Does Text Complexity Matter in the Elementary Grades? A Research Synthesis of Text Difficulty and Elementary Students’ Reading Fluency and Comprehension

Journal Article
Manuscript

Amendum, S.J., Conradi, K., & Hiebert, E.H. (in press). Does Text Complexity Matter in the Elementary Grades? A Research Synthesis of Text Difficulty and Elementary Students Reading Fluency and Comprehension. Educational Psychology Review.

Abstract
This is the accepted (not copy-edited) manuscript of an article forthcoming in Educational Psychology Review.  Quotations should be lifted only from the published version.

Prompted by the advent of new standards for increased text complexity in elementary classrooms in the United States, the current integrative review investigates relationships between the level of text difficulty and elementary students’ reading fluency and reading comprehension. After application of content and methodological criteria, a total of 26 research studies were reviewed. Characteristics of the reviewed studies are reported including the different conceptualizations of text, reader, and task interactions.
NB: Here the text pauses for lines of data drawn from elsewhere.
/-- **THE THIRD DERIVATIVE `ψ ↦ T(ψ)` OF `W` IS CONTINUOUS.** [folklore] -/
theorem continuous_hessW_deriv (hM : M.PosDef) (hΓop : (γop • (1 : Matrix ι ι ℝ) - M⁻¹).PosSemidef) (Y : Finset ι)
    (hUd : ∀ φ : EuclideanSpace ℝ ι, HasFDerivAt U (U' φ) φ) (hU'd : ∀ φ : EuclideanSpace ℝ ι, HasFDerivAt U' (U'' φ) φ)
    (hU''d : ∀ φ : EuclideanSpace ℝ ι, HasFDerivAt U'' (U₃ φ) φ) (hU₃c : Continuous U₃) (hκ₀ : 0 ≤ κ₀) (hκ₁ : 0 ≤ κ₁) (ha : 0 ≤ a) (hκ₂ : 0 ≤ κ₂) (hκ₃ : 0 ≤ κ₃) (hτ : 0 <
        τ) (hδ : 0 < δ)
    (hθ0 : 0 < θ) (hθ1 : θ < 1) (hκθ : (2 * κ₀ * (1 + τ) + 4 * δ) * γop ≤ θ) (hstab : ∀ φ : EuclideanSpace ℝ ι, -(κ₀ * ∑ x ∈ Y, φ x ^ 2) ≤ U φ)
    (hU'b : ∀ φ : EuclideanSpace ℝ ι, ‖U' φ‖ ≤ κ₁ * (a + ∑ x ∈ Y, φ x ^ 2)) (hU''b : ∀ φ : EuclideanSpace ℝ ι, ‖U'' φ‖ ≤ κ₂)
    (hU₃b : ∀ φ : EuclideanSpace ℝ ι, ‖U₃ φ‖ ≤ κ₃) :
    Continuous fun ψ : EuclideanSpace ℝ ι => (((∫ ω : EuclideanSpace ℝ ι, exp (-U (ω + ψ)) ∂(multivariateGaussian 0 M⁻¹))⁻¹ • (∫ ω : EuclideanSpace ℝ ι, (exp (-U (ω + ψ)) •
        (U₃ (ω + ψ) - (((ContinuousLinearMap.smulRightL ℝ (EuclideanSpace ℝ ι) (EuclideanSpace ℝ ι →L[ℝ] ℝ)) (U' (ω + ψ))).comp (U'' (ω + ψ)) +
        (((ContinuousLinearMap.smulRightL ℝ (EuclideanSpace ℝ ι) (EuclideanSpace ℝ ι →L[ℝ] ℝ))).comp (U'' (ω + ψ))).flip (U' (ω + ψ)))) + (exp (-U (ω + ψ)) • -U' (ω +
        ψ)).smulRight (U'' (ω + ψ) - (U' (ω + ψ)).smulRight (U' (ω + ψ)))) ∂(multivariateGaussian 0 M⁻¹)) + ((-((∫ ω : EuclideanSpace ℝ ι, exp (-U (ω + ψ))
        ∂(multivariateGaussian 0 M⁻¹)) ^ 2)⁻¹) • -(∫ ω : EuclideanSpace ℝ ι, exp (-U (ω + ψ)) • U' (ω + ψ) ∂(multivariateGaussian 0 M⁻¹))).smulRight (∫ ω : EuclideanSpace ℝ
        ι, exp (-U (ω + ψ)) • (U'' (ω + ψ) - (U' (ω + ψ)).smulRight (U' (ω + ψ))) ∂(multivariateGaussian 0 M⁻¹))) + (((ContinuousLinearMap.smulRightL ℝ (EuclideanSpace ℝ ι)
        (EuclideanSpace ℝ ι →L[ℝ] ℝ)) (((∫ ω : EuclideanSpace ℝ ι, exp (-U (ω + ψ)) ∂(multivariateGaussian 0 M⁻¹)) ^ 2)⁻¹ • (∫ ω : EuclideanSpace ℝ ι, exp (-U (ω + ψ)) • U'
        (ω + ψ) ∂(multivariateGaussian 0 M⁻¹)))).comp (∫ ω : EuclideanSpace ℝ ι, exp (-U (ω + ψ)) • (U'' (ω + ψ) - (U' (ω + ψ)).smulRight (U' (ω + ψ)))
        ∂(multivariateGaussian 0 M⁻¹)) + (((ContinuousLinearMap.smulRightL ℝ (EuclideanSpace ℝ ι) (EuclideanSpace ℝ ι →L[ℝ] ℝ))).comp (((∫ ω : EuclideanSpace ℝ ι, exp (-U
        (ω + ψ)) ∂(multivariateGaussian 0 M⁻¹)) ^ 2)⁻¹ • (∫ ω : EuclideanSpace ℝ ι, exp (-U (ω + ψ)) • (U'' (ω + ψ) - (U' (ω + ψ)).smulRight (U' (ω + ψ)))
        ∂(multivariateGaussian 0 M⁻¹)) + ((-2 / (∫ ω : EuclideanSpace ℝ ι, exp (-U (ω + ψ)) ∂(multivariateGaussian 0 M⁻¹)) ^ 3) • -(∫ ω : EuclideanSpace ℝ ι, exp (-U (ω +
        ψ)) • U' (ω + ψ) ∂(multivariateGaussian 0 M⁻¹))).smulRight (∫ ω : EuclideanSpace ℝ ι, exp (-U (ω + ψ)) • U' (ω + ψ) ∂(multivariateGaussian 0 M⁻¹)))).flip (∫ ω :
        EuclideanSpace ℝ ι, exp (-U (ω + ψ)) • U' (ω + ψ) ∂(multivariateGaussian 0 M⁻¹)))) :=
  (continuous_hessW_deriv_term1 hM hΓop Y hUd hU'd hU''d hU₃c hκ₀ hκ₁ ha hκ₂ hκ₃ hτ hδ hθ0 hθ1 hκθ hstab hU'b hU''b hU₃b).add (continuous_hessW_deriv_term2 hM hΓop Y hUd
      hU'd hU''d hU₃c hκ₀ hκ₁ ha hκ₂ hκ₃ hτ hδ hθ0 hθ1 hκθ hstab hU'b hU''b hU₃b)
Regarding the relationships between text difficulty and reading fluency and comprehension, for students’ reading fluency, on average, increased text difficulty level was related to decreased reading fluency, with a small number of exceptions. For comprehension, on average, text difficulty level was negatively related to reading comprehension, although a few studies found no relationship. Text difficulty was widely conceptualized across studies and included characteristics particular to texts as well as relationships between readers and texts. Implications for theory, policy, curriculum, and instruction are discussed.